EXERCISE PROMPT: Exact transcription of the records is required.

TASK INPUT:
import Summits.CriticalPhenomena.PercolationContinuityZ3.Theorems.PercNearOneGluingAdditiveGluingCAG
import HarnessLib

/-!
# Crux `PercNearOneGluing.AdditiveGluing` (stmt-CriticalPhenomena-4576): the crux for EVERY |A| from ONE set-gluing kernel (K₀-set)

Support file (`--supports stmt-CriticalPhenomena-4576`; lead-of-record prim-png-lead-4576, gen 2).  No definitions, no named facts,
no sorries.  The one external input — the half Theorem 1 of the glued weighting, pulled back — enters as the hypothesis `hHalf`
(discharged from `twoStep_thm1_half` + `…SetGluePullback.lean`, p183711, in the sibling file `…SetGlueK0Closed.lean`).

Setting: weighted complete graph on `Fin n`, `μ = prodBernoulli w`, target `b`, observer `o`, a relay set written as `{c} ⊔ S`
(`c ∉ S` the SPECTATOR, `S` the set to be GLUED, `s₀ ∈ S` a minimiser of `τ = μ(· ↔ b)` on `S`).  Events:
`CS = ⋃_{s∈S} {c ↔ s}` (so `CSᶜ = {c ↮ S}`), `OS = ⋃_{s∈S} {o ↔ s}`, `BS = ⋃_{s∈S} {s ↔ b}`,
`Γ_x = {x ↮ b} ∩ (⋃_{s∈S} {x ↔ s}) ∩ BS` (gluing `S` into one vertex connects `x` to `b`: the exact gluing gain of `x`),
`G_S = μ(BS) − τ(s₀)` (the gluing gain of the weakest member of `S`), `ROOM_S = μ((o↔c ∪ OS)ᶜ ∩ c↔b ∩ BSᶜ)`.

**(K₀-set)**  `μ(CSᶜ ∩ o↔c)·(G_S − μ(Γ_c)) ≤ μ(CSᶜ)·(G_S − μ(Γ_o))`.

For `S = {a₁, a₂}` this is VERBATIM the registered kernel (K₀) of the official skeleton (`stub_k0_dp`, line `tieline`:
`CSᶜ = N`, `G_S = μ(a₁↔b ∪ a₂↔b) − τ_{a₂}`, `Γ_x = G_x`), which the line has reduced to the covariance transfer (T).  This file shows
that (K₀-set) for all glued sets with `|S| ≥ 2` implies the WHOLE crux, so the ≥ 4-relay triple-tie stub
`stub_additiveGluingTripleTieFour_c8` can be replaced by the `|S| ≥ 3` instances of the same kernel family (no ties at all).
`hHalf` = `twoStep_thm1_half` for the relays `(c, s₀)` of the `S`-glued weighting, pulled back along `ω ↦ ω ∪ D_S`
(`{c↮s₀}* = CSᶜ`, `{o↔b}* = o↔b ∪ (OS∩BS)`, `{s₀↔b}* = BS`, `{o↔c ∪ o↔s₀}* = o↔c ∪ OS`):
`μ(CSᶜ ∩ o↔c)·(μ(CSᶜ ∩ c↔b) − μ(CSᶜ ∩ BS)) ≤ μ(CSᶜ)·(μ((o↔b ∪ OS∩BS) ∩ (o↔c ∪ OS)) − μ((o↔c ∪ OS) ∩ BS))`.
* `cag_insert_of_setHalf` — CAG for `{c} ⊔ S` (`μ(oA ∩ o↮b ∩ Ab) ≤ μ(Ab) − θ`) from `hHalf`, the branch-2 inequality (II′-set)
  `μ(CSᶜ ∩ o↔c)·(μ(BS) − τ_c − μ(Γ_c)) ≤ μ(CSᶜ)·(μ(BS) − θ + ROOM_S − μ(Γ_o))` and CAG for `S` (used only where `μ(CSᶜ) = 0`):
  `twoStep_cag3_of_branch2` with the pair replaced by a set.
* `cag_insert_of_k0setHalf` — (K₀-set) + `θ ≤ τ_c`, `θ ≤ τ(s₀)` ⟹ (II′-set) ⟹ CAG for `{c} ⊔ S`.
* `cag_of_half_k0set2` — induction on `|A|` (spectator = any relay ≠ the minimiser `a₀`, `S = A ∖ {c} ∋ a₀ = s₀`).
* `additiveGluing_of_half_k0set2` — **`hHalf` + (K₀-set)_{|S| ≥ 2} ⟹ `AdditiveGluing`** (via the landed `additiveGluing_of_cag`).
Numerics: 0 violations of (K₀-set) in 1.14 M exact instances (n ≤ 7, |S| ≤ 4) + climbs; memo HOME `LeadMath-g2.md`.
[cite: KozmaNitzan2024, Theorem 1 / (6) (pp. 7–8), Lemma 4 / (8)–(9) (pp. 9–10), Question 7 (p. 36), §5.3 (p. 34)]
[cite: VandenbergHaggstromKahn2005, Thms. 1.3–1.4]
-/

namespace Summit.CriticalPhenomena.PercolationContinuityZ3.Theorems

EXPECTED ANSWER:
import Summits.CriticalPhenomena.PercolationContinuityZ3.Theorems.PercNearOneGluingAdditiveGluingCAG
import HarnessLib

/-!
# Crux `PercNearOneGluing.AdditiveGluing` (stmt-CriticalPhenomena-4576): the crux for EVERY |A| from ONE set-gluing kernel (K₀-set)

Support file (`--supports stmt-CriticalPhenomena-4576`; lead-of-record prim-png-lead-4576, gen 2).  No definitions, no named facts,
no sorries.  The one external input — the half Theorem 1 of the glued weighting, pulled back — enters as the hypothesis `hHalf`
(discharged from `twoStep_thm1_half` + `…SetGluePullback.lean`, p183711, in the sibling file `…SetGlueK0Closed.lean`).

Setting: weighted complete graph on `Fin n`, `μ = prodBernoulli w`, target `b`, observer `o`, a relay set written as `{c} ⊔ S`
(`c ∉ S` the SPECTATOR, `S` the set to be GLUED, `s₀ ∈ S` a minimiser of `τ = μ(· ↔ b)` on `S`).  Events:
`CS = ⋃_{s∈S} {c ↔ s}` (so `CSᶜ = {c ↮ S}`), `OS = ⋃_{s∈S} {o ↔ s}`, `BS = ⋃_{s∈S} {s ↔ b}`,
`Γ_x = {x ↮ b} ∩ (⋃_{s∈S} {x ↔ s}) ∩ BS` (gluing `S` into one vertex connects `x` to `b`: the exact gluing gain of `x`),
`G_S = μ(BS) − τ(s₀)` (the gluing gain of the weakest member of `S`), `ROOM_S = μ((o↔c ∪ OS)ᶜ ∩ c↔b ∩ BSᶜ)`.

**(K₀-set)**  `μ(CSᶜ ∩ o↔c)·(G_S − μ(Γ_c)) ≤ μ(CSᶜ)·(G_S − μ(Γ_o))`.

For `S = {a₁, a₂}` this is VERBATIM the registered kernel (K₀) of the official skeleton (`stub_k0_dp`, line `tieline`:
`CSᶜ = N`, `G_S = μ(a₁↔b ∪ a₂↔b) − τ_{a₂}`, `Γ_x = G_x`), which the line has reduced to the covariance transfer (T).  This file shows
that (K₀-set) for all glued sets with `|S| ≥ 2` implies the WHOLE crux, so the ≥ 4-relay triple-tie stub
`stub_additiveGluingTripleTieFour_c8` can be replaced by the `|S| ≥ 3` instances of the same kernel family (no ties at all).
`hHalf` = `twoStep_thm1_half` for the relays `(c, s₀)` of the `S`-glued weighting, pulled back along `ω ↦ ω ∪ D_S`
(`{c↮s₀}* = CSᶜ`, `{o↔b}* = o↔b ∪ (OS∩BS)`, `{s₀↔b}* = BS`, `{o↔c ∪ o↔s₀}* = o↔c ∪ OS`):
`μ(CSᶜ ∩ o↔c)·(μ(CSᶜ ∩ c↔b) − μ(CSᶜ ∩ BS)) ≤ μ(CSᶜ)·(μ((o↔b ∪ OS∩BS) ∩ (o↔c ∪ OS)) − μ((o↔c ∪ OS) ∩ BS))`.
* `cag_insert_of_setHalf` — CAG for `{c} ⊔ S` (`μ(oA ∩ o↮b ∩ Ab) ≤ μ(Ab) − θ`) from `hHalf`, the branch-2 inequality (II′-set)
  `μ(CSᶜ ∩ o↔c)·(μ(BS) − τ_c − μ(Γ_c)) ≤ μ(CSᶜ)·(μ(BS) − θ + ROOM_S − μ(Γ_o))` and CAG for `S` (used only where `μ(CSᶜ) = 0`):
  `twoStep_cag3_of_branch2` with the pair replaced by a set.
* `cag_insert_of_k0setHalf` — (K₀-set) + `θ ≤ τ_c`, `θ ≤ τ(s₀)` ⟹ (II′-set) ⟹ CAG for `{c} ⊔ S`.
* `cag_of_half_k0set2` — induction on `|A|` (spectator = any relay ≠ the minimiser `a₀`, `S = A ∖ {c} ∋ a₀ = s₀`).
* `additiveGluing_of_half_k0set2` — **`hHalf` + (K₀-set)_{|S| ≥ 2} ⟹ `AdditiveGluing`** (via the landed `additiveGluing_of_cag`).
Numerics: 0 violations of (K₀-set) in 1.14 M exact instances (n ≤ 7, |S| ≤ 4) + climbs; memo HOME `LeadMath-g2.md`.
[cite: KozmaNitzan2024, Theorem 1 / (6) (pp. 7–8), Lemma 4 / (8)–(9) (pp. 9–10), Question 7 (p. 36), §5.3 (p. 34)]
[cite: VandenbergHaggstromKahn2005, Thms. 1.3–1.4]
-/

namespace Summit.CriticalPhenomena.PercolationContinuityZ3.Theorems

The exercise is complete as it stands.